Ask HN: Linux Alternative to macOS? - thomasedwards
I’m still using Mojave because I just don’t like the direction that macOS is going in. I don’t think it’ll be too long now until Apple starts to really clamp down on what applications will run. I use Windows 10, but it has its own problems and the interface is still a mess.<p>But, I look at Linux and I have no idea where to turn. I want the uniformity of macOS with excellent keyboard shortcuts, but with the freedom to do what I want with my computer.<p>Any suggestions?
======
fricketfracket
I don't think you'll ever fomd the uniformity of MacOS since there is not one
single company behind the distros and all the packages they use.
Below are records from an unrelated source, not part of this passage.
/-!
# ErratumRoadFive ∕ EulerHalf ∕ genus line — THE GENUS FAMILY CARRIES W's OWN PRINTED LABELS `ShimuraWalk.LabelsAt` (helper, `--supports 23444`)

Cell bsd-stepL, seat bsd-idea-9 g26 (planner; line owner `genus` on the aside item `stmt-BirchSwinnertonDyer-23444`,
RULING 96 (ii)).  Piece F.5 (i)+(ii) of the gen-5 design memo (`Cruxes/EulerHalfNotRamNoInertSetAtFive/Lines/genus_gen5_design.md`
@e3f44af6a6bf): the label half of the hardest genus child `GenusLine.GenusClassDataSupply`.

WHAT.  In the presentation of bsd-addord's `GenusKolyvagin.genusKolyvaginPointsR_of_facts` (`W = C₂ • (D • E′)^{(d₁)}`, genus field
`K`, `d₁ ∣ d_K`, Birch datum `(Dt, β)` for `E′`, root `θ = √d₁ ∈ K[1]` with genus signs `s`, conductor-one point `y`, transported genus
point `P ∈ W(K)`), the Jacobi-signed transported family `Y m := Θ_{χ(m)θ}(y_{E′}(m))` (VERBATIM loc. cit. §§1–4) satisfies THE FULL
PREDICATE `ShimuraWalk.LabelsAt W N_W K ι P Y ε` of the class-record-three Shimura walk (ε, (B2), (B3), (B3₀), (B4) with `W`'s own `a_ℓ`,
(B5) with the `ℓ`-power Frobenius) — not merely its Kolyvagin-guarded form consumed by K4e′ there — PROVIDED no inert prime off `N_W`
is `2` (`h2`; automatic when `2 ∣ N_W` or `d_K ≢ 5 (mod 8)`; the per-level label theorems `label_B4_level` ∕ `label_B5_level` carry
`ℓ ≠ 2`), AND every CM point at a level `c` coprime to `N_{E′}`, transported along ANY root `ϑ′` of `d₁` in `K[c]`, is `± Y c`
(`genusTransport_eq_or_eq_neg`).  This is the input `GenusLine.GenusLabelsSupply` of the line's Defs III up to the frame bookkeeping,
and it feeds the datum-generic class theorems of cell bsd-stepL (`…ShimuraFamilyH47Orders` [J] 4.7, `…FamilyTransverse`,
`…FamilyStringent`, `…FamilyInvariance`) BY NAME.

PROOF = loc. cit. §§0–8 verbatim (family, pin, sign, (B3) at all levels, (B2), (B3₀)) with the level bookkeeping of §5 re-derived from
the UNGUARDED level condition «every prime factor inert and prime to `N_W`» (inert odd `ℓ` ⟹ `(d_K/ℓ) = −1` ⟹ `ℓ ∤ d_K ⊇ d₁`:
`RingClass.isPrime_span_natCast_iff_jacobiSym_eq_neg_one`), then (B4) `label_B4_level`, (B5) `label_B5_level` per level.

HONEST FRAMING: conditional on the three named printed facts (G1) `phi_heegnerPointOfConductor_mem_range_map_ringClassField_birch`,
(B5) `Nekovar2007.cmPoint_frobeniusCongruence`, (B3) `GrossLMS1991.prop53_conj_pinned_birch` (hypotheses, as loc. cit.); no crux and
no stub is closed; `EulerHalfPOnlyMultPotMultTwinAtFive` is not proved; BSD is proved for no curve.
[cite: GrossLMS1991, §3 Prop. 3.7, §5 Prop. 5.3] [cite: Nekovar2007, Prop. 4.9] [cite: Darmon2004, Thm. 3.6] [cite: Cox2013, §5.B Prop. 5.16]
presearch: labels of the genus family → in-tree (`label_B2…B5_level`, bsd-addord); inert ⟹ ∤ d_K → [corpus: Cox2013 Prop. 5.16] typed as
`RingClass.isPrime_span_natCast_iff_jacobiSym_eq_neg_one`; no new literature.
-/

noncomputable section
I really like
Pop_OS! By System76 because it works great out of the box and has a really
pretty look and feel if you like Gnome. It has some smart options enabled and
applications installed by default, it uses the apt package manager which is
really easy and has fairly good packages, and it's quite beginner friendly in
general. With any Linux distro you have the freedom of doing whatever you
want:) Another distro that you should consider is Linux Mint with the Cinnamon
desktop if you prefere a Windows-ish look. I wouldn't look too far because
otherwise you'll just get stuck distro hopping and never settling.

------
vhodges
The look and feel ('uniformity') is more a matter of what desktop environment
you want to run rather than Distro (though that can matter too). Choices
include:

    
    
      * Gnome
      * KDE/Plasma
      * xfce
      * Elementary (but to muddy the waters a bit, is also a distro around their DE) - This will probably be the closest to MacOS in terms of L&F
      * Budgie
      * Enlightenment
      * And others (more niche (low ram etc))
      * Plain ol' X11
    

A lot of distros are opinionated and ship with a default DE (eg Ubuntu/Gnome)
but you can generally can install what ever you want. Some (Arch, Gentoo) are
not opinionated and let you configure it as you see fit.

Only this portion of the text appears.